728. Wildlife in the Land of Fire

Today is Wednesday, my regular posting day, June 3, 2026. Scheduled in eight hours was 728. Covers, promised last week.

Something timely has come up to shove it and the next few posts down the pipeline by a week. Two things actually, one benign and fun, the other a bit jarring.

I live in the foothills of the Sierras, at about the thousand foot elevation. It is the level that they call the heat zone. I once heard another resident say that where we live, even the rattlesnakes carry canteens. We moved here decades ago to get out of the crowded central valley.

It rains about twelve inches during the winter. Everything is green and lush while the Eastern states are under snow, but from May until October there is no rain. Not a drop. The grasses go brown-golden and crackle in the sun, like tinder.

We came here for the space and the wildlife. Buzzards circle every day. They are quite beautiful, since their odd red heads are hidden by altitude. Occasionally there are bald eagles circling with them, and often red tail hawks, crows, and geese.

On the ground, there are wild turkeys. A few years ago a flock came frequently to our place, to loll beneath the shade trees in the heat of summer. One year an injured adult stayed on our property all summer, recuperating, then disappeared in the fall.

Recently, turkeys have been scarce at our place, but a few days ago a new flock, three adults and about a dozen babies, started coming through. We’ve missed having a personal flock of turkeys.

That is the benign and fun thing. The other is fire — not benign and not fun.

Every summer there are fires, often large, often close by, sometimes on our doorstep. Yesterday, it happened again, and once again we dodged the bullet.

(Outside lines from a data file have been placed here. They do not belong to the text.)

import Summits.PneNP.PneNP.Theorems.ClusUniversalCertificatePartitionBookkeeping

/-!
# Route ClusUniversalCertificate, crux `UniversalCertAll` (stmt-PneNP-19683) — UNIFORMLY-MAXIMAL FLAT COVERS certify the inequality

Support file (closes nothing) for the OPEN crux `Summit.PneNP.PneNP.Theses.ClusUniversalCertificate.UniversalCertAll`
(route-PneNP-ClusUniversalCertificate, FRONTIER rung F-N1; registered line `slicing`, open stubs `stub_core` / `stub_iblCore`).
Objects of record: `ClusSkew.projRank`, `ClusSkew.codimY`, `ClusSkew.GoodPiece`, `ClusSkew.pts` and the landed partition bookkeeping
(`ClusSkew.stub_bookkeeping`, `ClusSkew.piece_bound_avg`, file `ClusUniversalCertificatePartitionBookkeeping`, line `partition` of pnp-ideate-p1).

WHAT IS PROVED (all `n`, `m`):
* `exists_zero_of_projRank_eq` / `projRank_lt_of_far`: a block onto which the direction of a (nonempty) flat `A` projects with full rank
  is met at zero by some point of `A`; hence a FAR block (`0 ∉ π_k(A)`) has `projRank A k < m`.
* `deficit_le_codim` (the card's «always `δ(P) ≤ #far ≤ codim P`»): for a flat `A` and the set `S` of its NEAR blocks,
  `n − Σ_{k∈S} 2^{m − projRank A k} ≤ n·m − dim A.direction` — the single-flat deficit never exceeds the flat's OWN codimension
  (`dim D ≤ Σ_k rank π_k D` is the landed `ClusSkew.finrank_direction_le_sum_projRank`; far blocks lose a full unit, near blocks are
  paid by `2^{u_k} ≥ 1`).
* `goodPiece_of_uniformlyMax`: a flat `A ⊆ Y` that is a MAXIMUM-dimensional flat of `Y` at EVERY one of its points
  (`n·m − dim A ≤ codim_Y(y)` for all `y ∈ A`, the reverse inequality being automatic) is a good piece (`ClusSkew.GoodPiece`).
* `cert_of_uniformlyMaxPartition`: if `Y` is a disjoint union of such uniformly-maximal flats, the crux's inequality
  `Σ_{y∈Y} (n − codim_Y y) ≤ Σ_k 2^m·#{y ∈ Y : y_k = 0}` holds at `Y` (via `ClusSkew.stub_bookkeeping`).
* `cert_of_uniformlyMaxCover`: the same from a `q`-FOLD cover (`q ≥ 1`) of `Y` by uniformly-maximal flats with multiplicities — the
  fractional form, which covers e.g. the zero-free products `Π_k (𝔽₂^m ∖ {0})` (covered `2^{m−1}`-fold per block by the affine hyperplanes
  avoiding `0`; these are the TIGHT sets of the crux) and every set on which the maximum flats through distinct points are equal or
  disjoint.

WHY IT MATTERS FOR THE CORE STEP (paper, this seat's lab notes): for a flat `F` that is maximal at each of its points and a block order,
every «fresh» block `j` (conditional projection onto block `j` full) has conditional zero-probability exactly `2^{−m}` under the uniform
measure of `F`, so a uniformly-maximal cover is SELF-FINANCING block by block; the whole difficulty of `stub_core` is the inconsistency of
maximum flats across points (a flat maximal at `y` but not at `t ∈ F`), i.e. the «load» `ℓ(t) = Σ_{y : t ∈ F_y} 2^{−dim F_y}` exceeding `1`
at hub points.  The pointwise load condition and its `w`-weighted average are FALSE as lemmas (stars of lines; two crossing flats), and the
order-minimised fresh-block count (the cell's JF) is refuted at `(n,m) = (2,3)` (Lines/joint-fullness card) — so this file is the exact
solvable class of that mechanism, not a step of an induction.  FRONTIER rung F-N1; nothing here bears on `P` versus `NP`.
-/

set_option linter.dupNamespace false -- `Summit.PneNP.PneNP.…`: summit = sub-problem name (D-0017 single-conjunct layout)

namespace Summit.PneNP.PneNP.Theorems.ClusMaxFlatCover

open Finset
open Summit.PneNP.PneNP.Theorems.ClusSkew

variable {n m : ℕ}

/-- If the direction of a nonempty flat `A` projects onto block `k` with full rank `m`, some point of `A` has block `k` equal to `0`. -/
theorem exists_zero_of_projRank_eq (A : AffineSubspace (ZMod 2) (Fin n → Fin m → ZMod 2)) {y : Fin n → Fin m → ZMod 2}
    (hy : y ∈ A) (k : Fin n) (hk : projRank A k = m) : ∃ p ∈ A, p k = 0 := by
  have htop : A.direction.map (LinearMap.proj k : (Fin n → Fin m → ZMod 2) →ₗ[ZMod 2] (Fin m → ZMod 2)) = ⊤ := by
    apply Submodule.eq_top_of_finrank_eq
    rw [Module.finrank_fintype_fun_eq_card, Fintype.card_fin]
    exact hk
  have hmem : -(y k) ∈ A.direction.map (LinearMap.proj k : (Fin n → Fin m → ZMod 2) →ₗ[ZMod 2] (Fin m → ZMod 2)) := by
    rw [htop]; exact Submodule.mem_top
  obtain ⟨v, hvD, hvk⟩ := Submodule.mem_map.mp hmem
  refine ⟨v +ᵥ y, AffineSubspace.vadd_mem_of_mem_direction hvD hy, ?_⟩
  rw [LinearMap.proj_apply] at hvk
  rw [vadd_eq_add, Pi.add_apply, hvk, neg_add_cancel]

/-- A FAR block of a nonempty flat (no point of the flat vanishes on it) has projection rank `< m`. -/
theorem projRank_lt_of_far (A : AffineSubspace (ZMod 2) (Fin n → Fin m → ZMod 2)) {y : Fin n → Fin m → ZMod 2}
    (hy : y ∈ A) (k : Fin n) (hfar : ∀ p ∈ A, p k ≠ 0) : projRank A k < m := by
  rcases (projRank_le A k).lt_or_eq with h | h
  · exact h
  · obtain ⟨p, hp, hpk⟩ := exists_zero_of_projRank_eq A hy k h
    exact absurd hpk (hfar p hp)

/-- **The single-flat deficit is at most the flat's own codimension**: with `S` the set of NEAR blocks of a nonempty flat `A`
(`k ∈ S ↔ ∃ p ∈ A, p_k = 0`), `n − Σ_{k∈S} 2^{m − projRank A k} ≤ n·m − dim A.direction`. -/
theorem deficit_le_codim (A : AffineSubspace (ZMod 2) (Fin n → Fin m → ZMod 2)) {y : Fin n → Fin m → ZMod 2}
    (hy : y ∈ A) (S : Finset (Fin n)) (hS : ∀ k : Fin n, k ∈ S ↔ ∃ p ∈ A, p k = 0) :
    (n : ℤ) - ∑ k ∈ S, (2 : ℤ) ^ (m - projRank A k) ≤ (n : ℤ) * m - (Module.finrank (ZMod 2) A.direction : ℤ) := by
  have hD := finrank_direction_le_sum_projRank A
  have hr : ∀ k : Fin n, projRank A k ≤ m := projRank_le A
  -- far blocks lose a full unit of rank
  have hfar : ∀ k ∈ Sᶜ, projRank A k + 1 ≤ m := by
    intro k hk
    have hk' : ¬ ∃ p ∈ A, p k = 0 := fun h => (Finset.mem_compl.mp hk) ((hS k).mpr h)
    exact projRank_lt_of_far A hy k (fun p hp hpk => hk' ⟨p, hp, hpk⟩)
  -- near blocks: each bonus is at least one
  have hnear : (S.card : ℤ) ≤ ∑ k ∈ S, (2 : ℤ) ^ (m - projRank A k) := by
    rw [Finset.card_eq_sum_ones]
    push_cast
    exact Finset.sum_le_sum fun k _ => one_le_pow₀ (by norm_num)
  -- `Σ_k (m − r_k) + Σ_k r_k = n·m`
  have hU : ∑ k : Fin n, (m - projRank A k) + ∑ k : Fin n, projRank A k = n * m := by
    rw [← Finset.sum_add_distrib, Finset.sum_congr rfl fun k _ => Nat.sub_add_cancel (hr k), Finset.sum_const,
      Finset.card_univ, Fintype.card_fin, smul_eq_mul]
  -- the far blocks are at most `Σ_far (m − r_k) ≤ Σ_k (m − r_k)`
  have h1 : Sᶜ.card ≤ ∑ k ∈ Sᶜ, (m - projRank A k) := by
    rw [Finset.card_eq_sum_ones]
    exact Finset.sum_le_sum fun k hk => by have := hfar k hk; omega
  have h2 : ∑ k ∈ Sᶜ, (m - projRank A k) ≤ ∑ k : Fin n, (m - projRank A k) :=
    Finset.sum_le_sum_of_subset (Finset.subset_univ _)
  have h3 : Sᶜ.card + Module.finrank (ZMod 2) A.direction ≤ n * m := by omega
  have h4 : ((Sᶜ.card + Module.finrank (ZMod 2) A.direction : ℕ) : ℤ) ≤ ((n * m : ℕ) : ℤ) := by exact_mod_cast h3
  push_cast at h4
  have hcard : S.card + Sᶜ.card = n := by
    rw [Finset.card_add_card_compl, Fintype.card_fin]
  have hcardZ : (S.card : ℤ) + (Sᶜ.card : ℤ) = n := by exact_mod_cast hcard
  linarith

/-- **A uniformly-maximal flat is a good piece.**  If the flat `A ⊆ Y` is nonempty and is a maximum-dimensional flat of `Y` at each of
its points — `n·m − dim A ≤ codim_Y(y)` for every `y ∈ A` — then `A` is a `GoodPiece` (with `S` = all near blocks). -/
theorem goodPiece_of_uniformlyMax (Y : Finset (Fin n → Fin m → ZMod 2)) (A : AffineSubspace (ZMod 2) (Fin n → Fin m → ZMod 2))
    {y₀ : Fin n → Fin m → ZMod 2} (hy₀ : y₀ ∈ A)
    (hmax : ∀ y ∈ A, (n : ℤ) * m - (Module.finrank (ZMod 2) A.direction : ℤ) ≤ (codimY m Y y : ℤ)) :
    GoodPiece n m Y A := by
  classical
  refine ⟨Finset.univ.filter (fun k : Fin n => ∃ p ∈ A, p k = 0), fun k hk => (Finset.mem_filter.mp hk).2, fun y hy => ?_⟩
  have hS : ∀ k : Fin n, k ∈ Finset.univ.filter (fun k : Fin n => ∃ p ∈ A, p k = 0) ↔ ∃ p ∈ A, p k = 0 := fun k => by
    simp only [Finset.mem_filter, Finset.mem_univ, true_and]
  exact (deficit_le_codim A hy₀ _ hS).trans (hmax y hy)

/-- **Uniformly-maximal flat partitions certify the crux's inequality.**  If `Y ⊆ (𝔽₂^m)^n` is a disjoint union of flats inside `Y`,
each a maximum-dimensional flat of `Y` at every one of its points, then `Σ_{y∈Y} (n − codim_Y y) ≤ Σ_k 2^m·#{y ∈ Y : y_k = 0}`. -/
theorem cert_of_uniformlyMaxPartition (Y : Finset (Fin n → Fin m → ZMod 2))
    (parts : Finset (AffineSubspace (ZMod 2) (Fin n → Fin m → ZMod 2)))
    (hsub : ∀ A ∈ parts, ∀ z ∈ A, z ∈ Y) (hcov : ∀ y ∈ Y, ∃ A ∈ parts, y ∈ A)
    (hdisj : ∀ A ∈ parts, ∀ B ∈ parts, A ≠ B → ∀ z ∈ A, z ∉ B)
    (hne : ∀ A ∈ parts, ∃ y, y ∈ A)
    (hmax : ∀ A ∈ parts, ∀ y ∈ A, (n : ℤ) * m - (Module.finrank (ZMod 2) A.direction : ℤ) ≤ (codimY m Y y : ℤ)) :
    ∑ y ∈ Y, ((n : ℤ) - (codimY m Y y : ℤ)) ≤ ∑ k : Fin n, (2 : ℤ) ^ m * ((Y.filter fun y => y k = 0).card : ℤ) :=
  stub_bookkeeping n m Y parts hsub hcov hdisj fun A hA => by
    obtain ⟨y₀, hy₀⟩ := hne A hA
    exact goodPiece_of_uniformlyMax Y A hy₀ (hmax A hA)

/-- The per-flat bound for a uniformly-maximal flat: `Σ_{y∈A} (n − codim_Y y) ≤ Σ_k 2^m·#{y ∈ A : y_k = 0}`. -/
theorem piece_bound_of_uniformlyMax (Y : Finset (Fin n → Fin m → ZMod 2)) (A : AffineSubspace (ZMod 2) (Fin n → Fin m → ZMod 2))
    (hmax : ∀ y ∈ A, (n : ℤ) * m - (Module.finrank (ZMod 2) A.direction : ℤ) ≤ (codimY m Y y : ℤ)) :
    ∑ y ∈ pts A, ((n : ℤ) - (codimY m Y y : ℤ)) ≤ ∑ k : Fin n, (2 : ℤ) ^ m * (((pts A).filter fun y => y k = 0).card : ℤ) := by
  classical
  by_cases hne : ∃ y, y ∈ A
  · obtain ⟨y₀, hy₀⟩ := hne
    exact piece_bound_avg Y A (goodPieceAvg_of_goodPiece Y A (goodPiece_of_uniformlyMax Y A hy₀ hmax))
  · have hpts : pts A = ∅ := by
      ext y
      simp only [Finset.notMem_empty, iff_false]
      exact fun hy => hne ⟨y, mem_pts.mp hy⟩
    rw [hpts]
    simp

/-- **Uniformly-maximal flat COVERS certify the crux's inequality (fractional form).**  If the flats of `parts`, taken with
multiplicities `c`, cover every point of `Y` exactly `q ≥ 1` times, lie inside `Y`, and each is a maximum-dimensional flat of `Y` at
every one of its points, then `Σ_{y∈Y} (n − codim_Y y) ≤ Σ_k 2^m·#{y ∈ Y : y_k = 0}`. -/
theorem cert_of_uniformlyMaxCover (Y : Finset (Fin n → Fin m → ZMod 2))
    (parts : Finset (AffineSubspace (ZMod 2) (Fin n → Fin m → ZMod 2))) (c : AffineSubspace (ZMod 2) (Fin n → Fin m → ZMod 2) → ℕ)
    (q : ℕ) (hq : 0 < q)
    (hsub : ∀ A ∈ parts, ∀ z ∈ A, z ∈ Y)
    (hcov : ∀ y ∈ Y, ∑ A ∈ parts, (if y ∈ pts A then c A else 0) = q)
    (hmax : ∀ A ∈ parts, ∀ y ∈ A, (n : ℤ) * m - (Module.finrank (ZMod 2) A.direction : ℤ) ≤ (codimY m Y y : ℤ)) :
    ∑ y ∈ Y, ((n : ℤ) - (codimY m Y y : ℤ)) ≤ ∑ k : Fin n, (2 : ℤ) ^ m * ((Y.filter fun y => y k = 0).card : ℤ) := by
  classical
  -- abbreviations
  set f : (Fin n → Fin m → ZMod 2) → ℤ := fun y => (n : ℤ) - (codimY m Y y : ℤ) with hf
  -- the points of a part inside `Y` are exactly `pts A`
  have hptsY : ∀ A ∈ parts, Y.filter (fun y => y ∈ pts A) = pts A := by
    intro A hA
    ext y
    simp only [Finset.mem_filter]
    constructor
    · exact fun h => h.2
    · exact fun h => ⟨hsub A hA y (mem_pts.mp h), h⟩
  -- (1) `q · Σ_Y f = Σ_A c_A Σ_{pts A} f`
  have hL : (q : ℤ) * ∑ y ∈ Y, f y = ∑ A ∈ parts, (c A : ℤ) * ∑ y ∈ pts A, f y := by
    calc (q : ℤ) * ∑ y ∈ Y, f y = ∑ y ∈ Y, (q : ℤ) * f y := by rw [Finset.mul_sum]
      _ = ∑ y ∈ Y, ∑ A ∈ parts, (if y ∈ pts A then (c A : ℤ) else 0) * f y := by
          refine Finset.sum_congr rfl fun y hy => ?_
          rw [← Finset.sum_mul]
          congr 1
          have h := hcov y hy
          have h' : ((∑ A ∈ parts, (if y ∈ pts A then c A else 0) : ℕ) : ℤ) = (q : ℤ) := by exact_mod_cast h
          rw [← h']
          push_cast
          exact Finset.sum_congr rfl fun A _ => by split_ifs <;> simp
      _ = ∑ A ∈ parts, ∑ y ∈ Y, (if y ∈ pts A then (c A : ℤ) else 0) * f y := Finset.sum_comm
      _ = ∑ A ∈ parts, (c A : ℤ) * ∑ y ∈ pts A, f y := by
          refine Finset.sum_congr rfl fun A hA => ?_
          rw [Finset.mul_sum,
            show (∑ y ∈ pts A, (c A : ℤ) * f y) = ∑ y ∈ Y.filter (fun y => y ∈ pts A), (c A : ℤ) * f y by
              rw [hptsY A hA],
            Finset.sum_filter]
          exact Finset.sum_congr rfl fun y _ => by split_ifs <;> simp
  -- (2) `Σ_A c_A Σ_k 2^m #{pts A, k-zero} = q · Σ_k 2^m Z_k`
  have hR : ∑ A ∈ parts, (c A : ℤ) * ∑ k : Fin n, (2 : ℤ) ^ m * (((pts A).filter fun y => y k = 0).card : ℤ) =
      (q : ℤ) * ∑ k : Fin n, (2 : ℤ) ^ m * ((Y.filter fun y => y k = 0).card : ℤ) := by
    have hcardA : ∀ A ∈ parts, ∀ k : Fin n,
        (((pts A).filter fun y => y k = 0).card : ℤ) = ∑ y ∈ Y.filter (fun y => y k = 0), (if y ∈ pts A then (1 : ℤ) else 0) := by
      intro A hA k
      rw [Finset.sum_ite_mem, Finset.sum_const, nsmul_eq_mul, mul_one]
      congr 2
      ext y
      simp only [Finset.mem_filter, Finset.mem_inter]
      constructor
      · rintro ⟨hyA, hk⟩; exact ⟨⟨hsub A hA y (mem_pts.mp hyA), hk⟩, hyA⟩
      · rintro ⟨⟨_, hk⟩, hyA⟩; exact ⟨hyA, hk⟩
    have hZ : ∀ k : Fin n, (q : ℤ) * ((Y.filter fun y => y k = 0).card : ℤ) =
        ∑ A ∈ parts, (c A : ℤ) * (((pts A).filter fun y => y k = 0).card : ℤ) := by
      intro k
      calc (q : ℤ) * ((Y.filter fun y => y k = 0).card : ℤ) = ∑ y ∈ Y.filter (fun y => y k = 0), (q : ℤ) := by
            rw [Finset.sum_const, nsmul_eq_mul, mul_comm]
        _ = ∑ y ∈ Y.filter (fun y => y k = 0), ∑ A ∈ parts, (if y ∈ pts A then (c A : ℤ) else 0) := by
            refine Finset.sum_congr rfl fun y hy => ?_
            have hyY : y ∈ Y := (Finset.mem_filter.mp hy).1
            have h := hcov y hyY
            have h' : ((∑ A ∈ parts, (if y ∈ pts A then c A else 0) : ℕ) : ℤ) = (q : ℤ) := by exact_mod_cast h
            rw [← h']
            push_cast
            exact Finset.sum_congr rfl fun A _ => by split_ifs <;> simp
        _ = ∑ A ∈ parts, ∑ y ∈ Y.filter (fun y => y k = 0), (if y ∈ pts A then (c A : ℤ) else 0) := Finset.sum_comm
        _ = ∑ A ∈ parts, (c A : ℤ) * (((pts A).filter fun y => y k = 0).card : ℤ) := by
            refine Finset.sum_congr rfl fun A hA => ?_
            rw [hcardA A hA k, Finset.mul_sum]
            exact Finset.sum_congr rfl fun y _ => by split_ifs <;> simp
    rw [Finset.mul_sum]
    calc ∑ A ∈ parts, (c A : ℤ) * ∑ k : Fin n, (2 : ℤ) ^ m * (((pts A).filter fun y => y k = 0).card : ℤ)
        = ∑ A ∈ parts, ∑ k : Fin n, (2 : ℤ) ^ m * ((c A : ℤ) * (((pts A).filter fun y => y k = 0).card : ℤ)) := by
          refine Finset.sum_congr rfl fun A _ => ?_
          rw [Finset.mul_sum]
          exact Finset.sum_congr rfl fun k _ => by ring
      _ = ∑ k : Fin n, ∑ A ∈ parts, (2 : ℤ) ^ m * ((c A : ℤ) * (((pts A).filter fun y => y k = 0).card : ℤ)) := Finset.sum_comm
      _ = ∑ k : Fin n, (q : ℤ) * ((2 : ℤ) ^ m * ((Y.filter fun y => y k = 0).card : ℤ)) := by
          refine Finset.sum_congr rfl fun k _ => ?_
          rw [← Finset.mul_sum, ← hZ k]
          ring
  -- (3) per-part bounds, weighted by `c_A ≥ 0`
  have hmid : ∑ A ∈ parts, (c A : ℤ) * ∑ y ∈ pts A, f y ≤
      ∑ A ∈ parts, (c A : ℤ) * ∑ k : Fin n, (2 : ℤ) ^ m * (((pts A).filter fun y => y k = 0).card : ℤ) :=
    Finset.sum_le_sum fun A hA =>
      mul_le_mul_of_nonneg_left (piece_bound_of_uniformlyMax Y A (hmax A hA)) (by positivity)
  have hfin : (q : ℤ) * ∑ y ∈ Y, f y ≤ (q : ℤ) * ∑ k : Fin n, (2 : ℤ) ^ m * ((Y.filter fun y => y k = 0).card : ℤ) := by
    rw [hL, ← hR]; exact hmid
  have hqZ : (0 : ℤ) < (q : ℤ) := by exact_mod_cast hq
  exact le_of_mul_le_mul_left hfin hqZ

end Summit.PneNP.PneNP.Theorems.ClusMaxFlatCover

About two in the afternoon, I heard aircraft flying low overhead, and the phone rang with an evacuation alert. We jumped into the car, to be ready for a quick retreat. From the end of the driveway we could see a black cloud of smoke on the next road over. We drove around the twisting roads to visually triangulate the center, pulling off from time to time to let fire crews go by.

It was a small fire by California standards, but just the kind that can spread devastation measured in square miles if allowed to grow. There was a small spotter plane circling high overhead, a helicopter shuttling back and forth to a nearby lake to drop hundreds of gallons of water onto the fire and a larger plane divebombing loads of fire retardant between the flames and nearby houses. The retardant plane is what you see in the photo above.

That’s where I live — full of wildlife, beautiful, dangerous, and often quite lively. When I finish this post, I’ll drive over to see the details. All the roads into the area were closed off by fire crews yesterday.

As nearly as I can tell from Google Maps, the fire was about a half mile away.